The template for the compute unit source is contained in the .mako files in the templates directory of the sailfish module. It is written in a mix of Python, Mako and CUDA C. Parts of the code that end up in GPU functions are also generated by the sym module. This module contains mainly functions which return SymPy expressions, which are then converted to C code. The use of sympy makes it possible to write large parts of the code in a grid-independent form, which is then automatically expanded when the GPU code is generated.

This process, although seemingly quite complex, has several advantages:

  • The generated code can be automatically optimized.
  • The code for multiple targets can be generated automatically (currently, OpenCL and CUDA are supported).
  • By keeping the source code in a grid-independent form, the code becomes easier to read and can work automatically with new grids and models.

Using the command-line arguments

Most of the classes that take in some form part in a Sailfish simulation can define their own command line parameters, which can be used to easily control the simulation. To get a full list of currently supported options, run any Sailfish simulation with --help. Some of the basic settings you might want to play with when starting to work with Sailfish are as follows:

  • --lat_nx=N, --lat_ny=N, --lat_nz=N: set lattice dimensions (width, height and depth, respectively)
  • --precision=X: set the precision of floating-point numbers used in the simulation (single or double). Note that double precision calculations will currently be significantly slower than their single precision counterparts, and might not be supported at all on some older devices.
  • --backend=X: select the backend to be used to run the simulation. Supported values are cuda and opencl. Their availability will depend on the presence of required Python modules in the host system (pyopencl, pycuda).
  • --save_src=FILE: save the generated GPU code to FILE.
  • --use_src=FILE: use the GPU code from FILE instead of the one generated by Sailfish (useful for testing minor changes in the kernel code).
  • --every=N: transfer data from the GPU to the host every N iterations.
  • --output=FILE: base name of the file to which the results of the simulation are to be saved. The default format is npz (numpy).
  • --max_iters=N: the number of iterations the simulation is to be run for.

The --save_src option is particularly useful if you want to learn the basic structure of the GPU code. The Mako template files, which contain the actual code, can be difficult to understand at first. To avoid this complexity, you might want to save the generated compute device code and inspect it in a text editor. The generated code will be automatically formatted to be readable unless the --noformat_src option is specified. The command used to format the code is hardcoded in the codegen module, requires the indent utility, and is set so that the generated code roughly follows the formatting style of the Linux kernel (with longer lines, which can be useful for complex expressions).

Troubleshooting

Debugging Sailfish programs in an interactive debugger.

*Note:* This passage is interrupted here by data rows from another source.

import Summits.CriticalPhenomena.PercolationContinuityZ3.Theorems.PercNearOneGluingNoHeavyLowerTailMajorityGluingQCertSevenFive116Q1
import HarnessLib

/-!
# The `(7,5)` certificate with constant `29/25`: quadratic check, part 2 (lane prim-rate, constants-miner 1, gen 35; CANDIDATES §GEN-35)

Support file for the closed crux `NoHeavyLowerTail` (stmt-CriticalPhenomena-4575), majority-gluing line.  Chunks of `sevenFive116.checkQ` by `decide +kernel` (`maxHeartbeats 0` scoped to the closed evaluations).  No sorries.
-/

namespace Summit.CriticalPhenomena.PercolationContinuityZ3.Theorems

namespace HubOnly
namespace QCert

set_option maxHeartbeats 0 in
/-- The quadratic check passes on the variable rows `[48, 72)`. -/
theorem sevenFive116_checkQ_48 : sevenFive116.checkQ 48 72 = true := by decide +kernel

set_option maxHeartbeats 0 in
/-- The quadratic check passes on the variable rows `[72, 96)`. -/
theorem sevenFive116_checkQ_72 : sevenFive116.checkQ 72 96 = true := by decide +kernel


end QCert
end HubOnly

end Summit.CriticalPhenomena.PercolationContinuityZ3.Theorems
import Mathlib

/-!
# Peeling frame: the trivial grading (regular pieces as Bergh–Rydh diagonalizable charts with `A = 0`)

(crux stmt-ResolutionOfSingularities-15640 `WildQuotients.WildQuotientResolution`, S1 = stmt-…-17941; ℤ9
SPECIMEN brick Z6 of res-L1-w45c-idea-2's `cardP_g12/Z9-SPECIMEN.md` §4 (V-BR), companion of
`PeelingFrame.hasResolution_glued_of_pieceGradedCharts_of_berghRydh`: a piece whose ring of invariants
is REGULAR (the Király–Lütkebohmert pieces `P₀`-type / `P₂`) is a diagonalizable chart for the trivial
group `D(0)`. [OURS · L1 W4.5c] — Mathlib-only bookkeeping, NOT a statement of any manuscript.
Prover res-L1-w45c-stub-1.)

* `exists_trivialGradedAlgebra` — every `k`-algebra `S` carries the trivial grading by `PUnit`
  (`𝒮 _ = ⊤`) as a `GradedAlgebra`, with `𝒮 0 = ⊤` and a ring isomorphism `↥(𝒮 0) ≃+* S` that is the
  identity on underlying elements (so compatibilities with `k`-structures transfer verbatim).
-/

-- single-problem summit: the doubled namespace component `ResolutionOfSingularities` is forced
set_option linter.dupNamespace false

noncomputable section

open DirectSum

namespace Summit.ResolutionOfSingularities.ResolutionOfSingularities.Theorems.WildQuotientResolution.PeelingFrame

/-- **The trivial grading.** For a commutative `k`-algebra `S`, the constant family `𝒮 : PUnit → Submodule k S`,
`𝒮 _ = ⊤`, is a `GradedAlgebra`; its degree-`0` part is all of `S`, and `↥(𝒮 0) ≃+* S` by the subtype
map. (Used to present a REGULAR ring of invariants as the `D(0)`-chart `Spec (𝒮 0)` of the diagonalizable
Bergh–Rydh fact.) [folklore] -/
theorem exists_trivialGradedAlgebra (k S : Type*) [CommRing k] [CommRing S] [Algebra k S] :
    ∃ (𝒮 : PUnit.{1} → Submodule k S) (_ : GradedAlgebra 𝒮),
      𝒮 0 = ⊤ ∧ ∃ e : ↥(𝒮 0) ≃+* S, ∀ x : ↥(𝒮 0), e x = (x : S) := by
  classical
  let 𝒮 : PUnit.{1} → Submodule k S := fun _ => ⊤
  haveI : SetLike.GradedMonoid 𝒮 :=
    { one_mem := Submodule.mem_top
      mul_mem := fun _ _ _ _ _ _ => Submodule.mem_top }
  -- the decomposition `S → ⨁ _, 𝒮 _` puts everything in the unique degree
  let dec : S → ⨁ i, ↥(𝒮 i) := fun s => DirectSum.of (fun i => ↥(𝒮 i)) PUnit.unit ⟨s, Submodule.mem_top⟩
  have hcoe_of : ∀ (x : ↥(𝒮 PUnit.unit)),
      (DirectSum.coeAddMonoidHom 𝒮) (DirectSum.of (fun i => ↥(𝒮 i)) PUnit.unit x) = (x : S) :=
    fun x => DirectSum.coeAddMonoidHom_of 𝒮 PUnit.unit x
  letI : DirectSum.Decomposition 𝒮 :=
    { decompose' := dec
      left_inv := fun s => by
        change (DirectSum.coeAddMonoidHom 𝒮) (dec s) = s
        exact hcoe_of ⟨s, Submodule.mem_top⟩
      right_inv := fun x => by
        change dec ((DirectSum.coeAddMonoidHom 𝒮) x) = x
        induction x using DirectSum.induction_on with
        | zero =>
          rw [map_zero]
          change DirectSum.of (fun i => ↥(𝒮 i)) PUnit.unit ⟨0, _⟩ = 0
          have : (⟨(0 : S), Submodule.mem_top⟩ : ↥(𝒮 PUnit.unit)) = 0 := rfl
          rw [this, map_zero]
        | of i y =>
          obtain ⟨⟩ := i
          rw [hcoe_of]
        | add x y hx hy =>
          rw [map_add]
          change DirectSum.of (fun i => ↥(𝒮 i)) PUnit.unit ⟨_, _⟩ = _
          have : (⟨(DirectSum.coeAddMonoidHom 𝒮) x + (DirectSum.coeAddMonoidHom 𝒮) y, Submodule.mem_top⟩ :
              ↥(𝒮 PUnit.unit)) =
              ⟨(DirectSum.coeAddMonoidHom 𝒮) x, Submodule.mem_top⟩ +
                ⟨(DirectSum.coeAddMonoidHom 𝒮) y, Submodule.mem_top⟩ := rfl
          rw [this, map_add]
          exact congrArg₂ (· + ·) hx hy }
  letI : GradedAlgebra 𝒮 := {}
  let e : ↥(𝒮 0) ≃+* S :=
    { toFun := fun x => (x : S)
      invFun := fun s => ⟨s, Submodule.mem_top⟩
      left_inv := fun _ => rfl
      right_inv := fun _ => rfl
      map_mul' := fun _ _ => rfl
      map_add' := fun _ _ => rfl }
  exact ⟨𝒮, inferInstance, rfl, e, fun _ => rfl⟩

end Summit.ResolutionOfSingularities.ResolutionOfSingularities.Theorems.WildQuotientResolution.PeelingFrame

end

By default, Sailfish simulations are run in multiple processes regardless of whether more than one subdomain is used or not. This can present a challenge to programs such as pudb, which will not be able to easily cross the subprocess boundary. The --debug_single_process option can be used to force the controller, master and subdomain runner to run in a single process. Note that only one subdomain is allowed in this mode, and that the visualization code will still run in a separate process.

My simulation works fine in single precision, but breaks in double precision.

If your simulation runs in double precision, but generates clearly unphysical results that do not appear when it’s run in single precision, it’s possible that the CUDA optimizing compiler is generating broken code. To check whether this is the case, you need to disable all optimizations by running your simulation with the --cuda-nvcc-opts="-Xopencc -O0" command line option. Note that this will significantly decrease the performance of your simulation.